К исходу второго дня вместе с лейтенантом — командиром взвода и несколькими солдатами — больше никого не осталось — Лужин пристал к какому-то небольшому пехотному подразделению, шедшему лесом. Орудия пришлось взорвать, тягачи сжечь: не было больше бензина, боеприпасов, да и некуда было дальше двигаться по большаку: где-то впереди его уже перерезали немцы.

А вчера, поздним вечером, когда они переходили широкий луг, неожиданно взвились вверх и повисли в небе осветительные ракеты. Многие так и остались навечно лежать на том никому не известном лугу. А те, кого не задели пули и осколки мин, бросились обратно в лес и во мраке не нашли друг друга.
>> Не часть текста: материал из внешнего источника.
import Mathlib
import HarnessLib
import Summits.Ventures.LatticeQCDFlow.Exactness.TransformedHMC
import Summits.Ventures.LatticeQCDFlow.Exactness.CircleGroupJacobian

/-!
# Every increasing degree-one lift is a measurable equivalence of U(1) with jointly measurable inverse: FT-HMC is exact for ALL `C¹` U(1) coupling layers

HONEST FRAMING: exact (Metropolis-corrected) sampling algorithms for lattice gauge theory;
figures of merit are autocorrelation/cost numbers at stated couplings and volumes; no
continuum-physics claim.

Venture `LatticeQCDFlow` (cell pub-lqcd), topic `Exactness`; FANOUT row 14 (`eng-flowhmc`, engine
`latflow.fthmc`).  NEW WORK of the cell over Mathlib and the tree's `TransformedHMC`
(`thmc_hmc_exact`, row 7), `Scaling/EntropyBudgetCoupling` (`Theory2.coupleEquiv`,
`hasJacobian_coupleFun`, row 31), `CircleGroupJacobian` (row 14).  Nothing is cited as a fact.
Printed counterparts, named only: Lüscher 2010 §2 (HMC for the pulled-back action needs the
field transformation to be a BIJECTION; its inverse is never evaluated by the algorithm but must
exist measurably for the reported chain to be a Markov chain on the target space), Kanwar et
al. 2020, Rezende et al. 2020 (flows on tori: active angles moved by increasing degree-one maps).

`U1MaskedLayerEquiv.lean` made the engine's sin-sum layer a measurable equivalence of `ι → U(1)` by
showing that its Banach fixed-point inverse is jointly measurable (limit of explicit iterates).
That argument was specific to the contraction.  Here the inverse of ANY strictly increasing
surjective lift, measurably parametrised, is shown jointly measurable by one order-theoretic
remark — `{Φ_e⁻¹(u) < x} = {u < Φ_e(x)}` — so every `C¹` degree-one U(1) coupling layer of the cell
(the NTHMC / Wilson-flow class AND the NCP class of rows 3 / 4, i.e. the engine's
`u1-flow-trained` member, instantiated in `NCPLayerEquiv.lean`) is a measurable equivalence of the
gauge-field space, and `thmc_hmc_exact` applies to it with every hypothesis discharged.

## Content

* `degreeOne_add_int_mul_two_pi`, `surjective_of_degreeOne` (a continuous degree-one lift is
  onto), `orderIso_symm_add_two_pi` (the inverse lift has degree one);
* **`measurable_orderIso_symm_prod`** — for a family `Φ e : ℝ → ℝ` (any measurable parameter
  space) of strictly increasing surjections with `e ↦ Φ e x` measurable for every `x`, the inverse
  family `(u, e) ↦ (Φ e)⁻¹ u` is jointly measurable (`measurable_of_Iio`);
* `exists_measurableEquiv_circle_of_lifts` (two mutually inverse measurable degree-one lifts
  descend to `ψ : U(1) ≃ᵐ U(1)`), **`exists_measurableEquiv_circle_of_degreeOne`** (any
  continuous strictly increasing degree-one lift does, with `ψ⁻¹ (e^{iu}) = e^{iΦ⁻¹(u)}`),
  **`exists_coupleEquiv_of_degreeOne`** / `exists_coupleEquiv_of_hasDerivAt_pos` (families
  jointly measurable in (link, frozen links): single-link equivalences whose forward AND inverse
  maps are jointly measurable = the hypotheses of `Theory2.coupleEquiv`);
* **`thmc_hmc_exact_coupleEquiv_of_degreeOne`** — FT-HMC through ANY U(1) coupling layer whose
  active links move by `C¹` degree-one lifts with positive derivative, jointly measurable in the
  frozen links, is exact: for any measurable action `S`, kinetic term `T`, momenta space
  `(P, volP)` and any measurable `Haar^ι ⊗ volP`-preserving involution `Θ` of phase space, the
  kernel for `H̃ = S ∘ F − log J + T` (`J = coupleJac = ∏_active Φ'`) reported through `F × id`
  leaves `e^{−(S+T)} · Haar^ι ⊗ volP` invariant.

NOT here: momentum refresh / ergodicity (as in `TransformedHMC`); SU(N) (needs the Haar volume
form on `SU(N)`, not in Mathlib); any number.
-/

noncomputable section

namespace Summit.Ventures.LatticeQCDFlow.Exactness

open Real Set Function MeasureTheory Filter Summit.Ventures.LatticeQCDFlow.Theory2
open ProbabilityTheory ProbabilityTheory.Kernel
open Literature.MathematicalPhysics.QuantumFieldTheory (haarProbability)
open scoped NNReal ENNReal Topology

/-! ## Degree-one lifts: integer shifts, surjectivity, the inverse lift -/

section Lift

variable {Φ : ℝ → ℝ}

/-- A degree-one lift commutes with every integer multiple of `2π`:
`Φ (θ + k·2π) = Φ θ + k·2π`. -/
theorem degreeOne_add_int_mul_two_pi (hdeg : ∀ θ, Φ (θ + 2 * π) = Φ θ + 2 * π) (θ : ℝ)
    (k : ℤ) : Φ (θ + k * (2 * π)) = Φ θ + k * (2 * π) := by
  have hper : Function.Periodic (fun θ => Φ θ - θ) (2 * π) := fun θ => by
    show Φ (θ + 2 * π) - (θ + 2 * π) = Φ θ - θ
    rw [hdeg]
    ring
  have h : Φ (θ + k * (2 * π)) - (θ + k * (2 * π)) = Φ θ - θ := hper.int_mul k θ
  linarith

/-- **A continuous degree-one lift is surjective** (it is unbounded in both directions). -/
theorem surjective_of_degreeOne (hcont : Continuous Φ)
    (hdeg : ∀ θ, Φ (θ + 2 * π) = Φ θ + 2 * π) : Function.Surjective Φ := by
  intro u
  obtain ⟨n, hn⟩ := exists_nat_ge ((u - Φ 0) / (2 * π))
  obtain ⟨m, hm⟩ := exists_nat_ge ((Φ 0 - u) / (2 * π))
  have hn' : u - Φ 0 ≤ n * (2 * π) := by rwa [div_le_iff₀ two_pi_pos] at hn
  have hm' : Φ 0 - u ≤ m * (2 * π) := by rwa [div_le_iff₀ two_pi_pos] at hm
  refine mem_range_of_exists_le_of_exists_ge hcont ⟨0 + ((-(m : ℤ) : ℤ) : ℝ) * (2 * π), ?_⟩
    ⟨0 + ((n : ℤ) : ℝ) * (2 * π), ?_⟩
  · rw [degreeOne_add_int_mul_two_pi hdeg]
    push_cast
    linarith
  · rw [degreeOne_add_int_mul_two_pi hdeg]
    push_cast
    linarith

/-- **The inverse lift has degree one**: for a strictly increasing surjective degree-one lift
`Φ` with inverse `Φ⁻¹` (the order isomorphism `StrictMono.orderIsoOfSurjective`),
`Φ⁻¹ (u + 2π) = Φ⁻¹ u + 2π`. -/
theorem orderIso_symm_add_two_pi (hmono : StrictMono Φ) (hsurj : Function.Surjective Φ)
    (hdeg : ∀ θ, Φ (θ + 2 * π) = Φ θ + 2 * π) (u : ℝ) :
    (hmono.orderIsoOfSurjective Φ hsurj).symm (u + 2 * π) =
      (hmono.orderIsoOfSurjective Φ hsurj).symm u + 2 * π := by
  apply hmono.injective
  rw [StrictMono.orderIsoOfSurjective_self_symm_apply Φ hmono hsurj, hdeg,
    StrictMono.orderIsoOfSurjective_self_symm_apply Φ hmono hsurj]

end Lift

/-! ## Joint measurability of the inverse of a measurably parametrised increasing bijection -/

/-- **Inverses of measurably parametrised increasing bijections are jointly measurable.**  For a
family `Φ e : ℝ → ℝ` (`e` in any measurable space) of strictly increasing surjections with
`e ↦ Φ e x` measurable for every `x`, the map `(u, e) ↦ (Φ e)⁻¹ u` is measurable: its sub-level
sets are `{(u, e) | (Φ e)⁻¹ u < x} = {(u, e) | u < Φ e x}`. -/
theorem measurable_orderIso_symm_prod {E : Type*} [MeasurableSpace E] {Φ : E → ℝ → ℝ}
    (hmono : ∀ e, StrictMono (Φ e)) (hsurj : ∀ e, Function.Surjective (Φ e))
    (hmeas : ∀ x : ℝ, Measurable fun e => Φ e x) :
    Measurable fun w : ℝ × E =>
      ((hmono w.2).orderIsoOfSurjective (Φ w.2) (hsurj w.2)).symm w.1 := by
  refine measurable_of_Iio fun x => ?_
  have hset : (fun w : ℝ × E =>
      ((hmono w.2).orderIsoOfSurjective (Φ w.2) (hsurj w.2)).symm w.1) ⁻¹' Iio x =
        {w : ℝ × E | w.1 < Φ w.2 x} := by
    ext w
    simp only [mem_preimage, mem_Iio, mem_setOf_eq, OrderIso.symm_apply_lt,
      StrictMono.coe_orderIsoOfSurjective]
  rw [hset]
  exact measurableSet_lt measurable_fst ((hmeas x).comp measurable_snd)

/-! ## Degree-one lifts descend to measurable equivalences of `U(1)` -/

section Equiv

/-- **Two mutually inverse measurable degree-one lifts descend to a measurable equivalence of
`U(1)`**: `ψ (e^{iθ}) = e^{iΦ θ}`, `ψ⁻¹ (e^{iu}) = e^{iΨ u}` (both maps are periodic lifts through
`ℝ/2πℤ ≃ᵐ U(1)`; their values involve no choice). -/
theorem exists_measurableEquiv_circle_of_lifts {Φ Ψ : ℝ → ℝ} (hΦm : Measurable Φ)
    (hΨm : Measurable Ψ) (hΦdeg : ∀ θ, Φ (θ + 2 * π) = Φ θ + 2 * π)
    (hΨdeg : ∀ u, Ψ (u + 2 * π) = Ψ u + 2 * π) (hΨΦ : ∀ θ, Ψ (Φ θ) = θ)
    (hΦΨ : ∀ u, Φ (Ψ u) = u) :
    ∃ ψ : Circle ≃ᵐ Circle,
      (∀ θ : ℝ, ψ (Circle.exp θ) = Circle.exp (Φ θ)) ∧
      (∀ u : ℝ, ψ.symm (Circle.exp u) = Circle.exp (Ψ u)) := by
  -- the forward / backward lifts `θ ↦ e^{iΦ θ}`, `u ↦ e^{iΨ u}` are `2π`-periodic
  have hF₀ : Function.Periodic (fun θ : ℝ => Circle.exp (Φ θ)) (2 * π) := fun θ => by
    simp only
    rw [hΦdeg, Circle.exp_add, Circle.exp_two_pi, mul_one]
  have hG₀ : Function.Periodic (fun u : ℝ => Circle.exp (Ψ u)) (2 * π) := fun u => by
    simp only
    rw [hΨdeg, Circle.exp_add, Circle.exp_two_pi, mul_one]
  -- pulling back along `ℝ/2πℤ ≃ᵐ U(1)`
  have hEsymm : ∀ θ : ℝ, (Homeomorph.toMeasurableEquiv AddCircle.homeomorphCircle' :
        AddCircle (2 * π) ≃ᵐ Circle).symm (Circle.exp θ) = (θ : AddCircle (2 * π)) := fun θ => by
    rw [← coe_circleEquiv_apply_coe, MeasurableEquiv.symm_apply_apply]
  have keyF : ∀ θ : ℝ, hF₀.lift ((Homeomorph.toMeasurableEquiv AddCircle.homeomorphCircle' :
        AddCircle (2 * π) ≃ᵐ Circle).symm (Circle.exp θ)) = Circle.exp (Φ θ) := fun θ => by
    rw [hEsymm, Function.Periodic.lift_coe]
  have keyG : ∀ u : ℝ, hG₀.lift ((Homeomorph.toMeasurableEquiv AddCircle.homeomorphCircle' :
        AddCircle (2 * π) ≃ᵐ Circle).symm (Circle.exp u)) = Circle.exp (Ψ u) := fun u => by
    rw [hEsymm, Function.Periodic.lift_coe]
  have hmf : Measurable fun g : Circle => hF₀.lift ((Homeomorph.toMeasurableEquiv
      AddCircle.homeomorphCircle' : AddCircle (2 * π) ≃ᵐ Circle).symm g) :=
    Circle.measurable_of_measurable_comp_exp (by
      simp_rw [keyF]
      exact Circle.exp.continuous.measurable.comp hΦm)
  have hmb : Measurable fun g : Circle => hG₀.lift ((Homeomorph.toMeasurableEquiv
      AddCircle.homeomorphCircle' : AddCircle (2 * π) ≃ᵐ Circle).symm g) :=
    Circle.measurable_of_measurable_comp_exp (by
      simp_rw [keyG]
      exact Circle.exp.continuous.measurable.comp hΨm)
  refine ⟨{ toFun := fun g => hF₀.lift ((Homeomorph.toMeasurableEquiv AddCircle.homeomorphCircle' :
        AddCircle (2 * π) ≃ᵐ Circle).symm g)
            invFun := fun g => hG₀.lift ((Homeomorph.toMeasurableEquiv AddCircle.homeomorphCircle' :
        AddCircle (2 * π) ≃ᵐ Circle).symm g)
            left_inv := fun g => ?_
            right_inv := fun g => ?_
            measurable_toFun := hmf
            measurable_invFun := hmb }, fun θ => keyF θ, fun u => keyG u⟩
  · -- `ψ⁻¹ (ψ g) = g`
    obtain ⟨θ, rfl⟩ := Circle.exp_surjective g
    simp only
    rw [keyF, keyG, hΨΦ]
  · -- `ψ (ψ⁻¹ g) = g`
    obtain ⟨u, rfl⟩ := Circle.exp_surjective g
    simp only
    rw [keyG, keyF, hΦΨ]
Всю ночь и все туманное утро брел Лужин в ту сторону, откуда доносилась глухая перестрелка, осторожно обходил встречающиеся на пути трупы людей и лошадей, брошенные автомашины и повозки. И вот он здесь.

«Что же дальше?»

Он вспоминает немецкие листовки — сколько их валяется на дорогах, в кюветах, в лесах…

«Ну, нет… Не дождетесь, чтобы поднял руки и пошел в плен… И насчет того, что армия разбита, — брешете».

Сначала далеко, затем все ближе и ближе слышится гул самолета. А вот и он — Ю-87. Черно-желтый, горбатый, хищно вытянув шасси, самолет медленно плывет над притихшим лесом. Летчик перегнулся через борт кабины. Отчетливо видны его голова в кожаном шлеме, большие, поблескивающие на солнце очки.

— Эх, гад, — раздается где-то в кустах. И тотчас же слышится другой, испуганный, сдавленный голос: — Тише!

«Как будто он может услышать», — думает Лужин и плотнее прижимается к тусклому, покрытому лишайником стволу осины.

Самолет пролетает дальше. Лужин видит, как из-под его крыльев отрывается несколько крупных черных капель. Они стремительно, одна за другой, несутся к земле… Через несколько секунд доносятся взрывы, судорожно содрогается земля, вздрагивают ветви деревьев. И почти одновременно раздаются резкие орудийные выстрелы: это стреляют танки. Снаряды рвутся где-то позади и сбоку, но кажется, даже соседние деревья раскалываются на части и рушится весь лес… Судорожно дергаются ветви над головой, а в ушах долго не стихает отчаянный человеческий крик.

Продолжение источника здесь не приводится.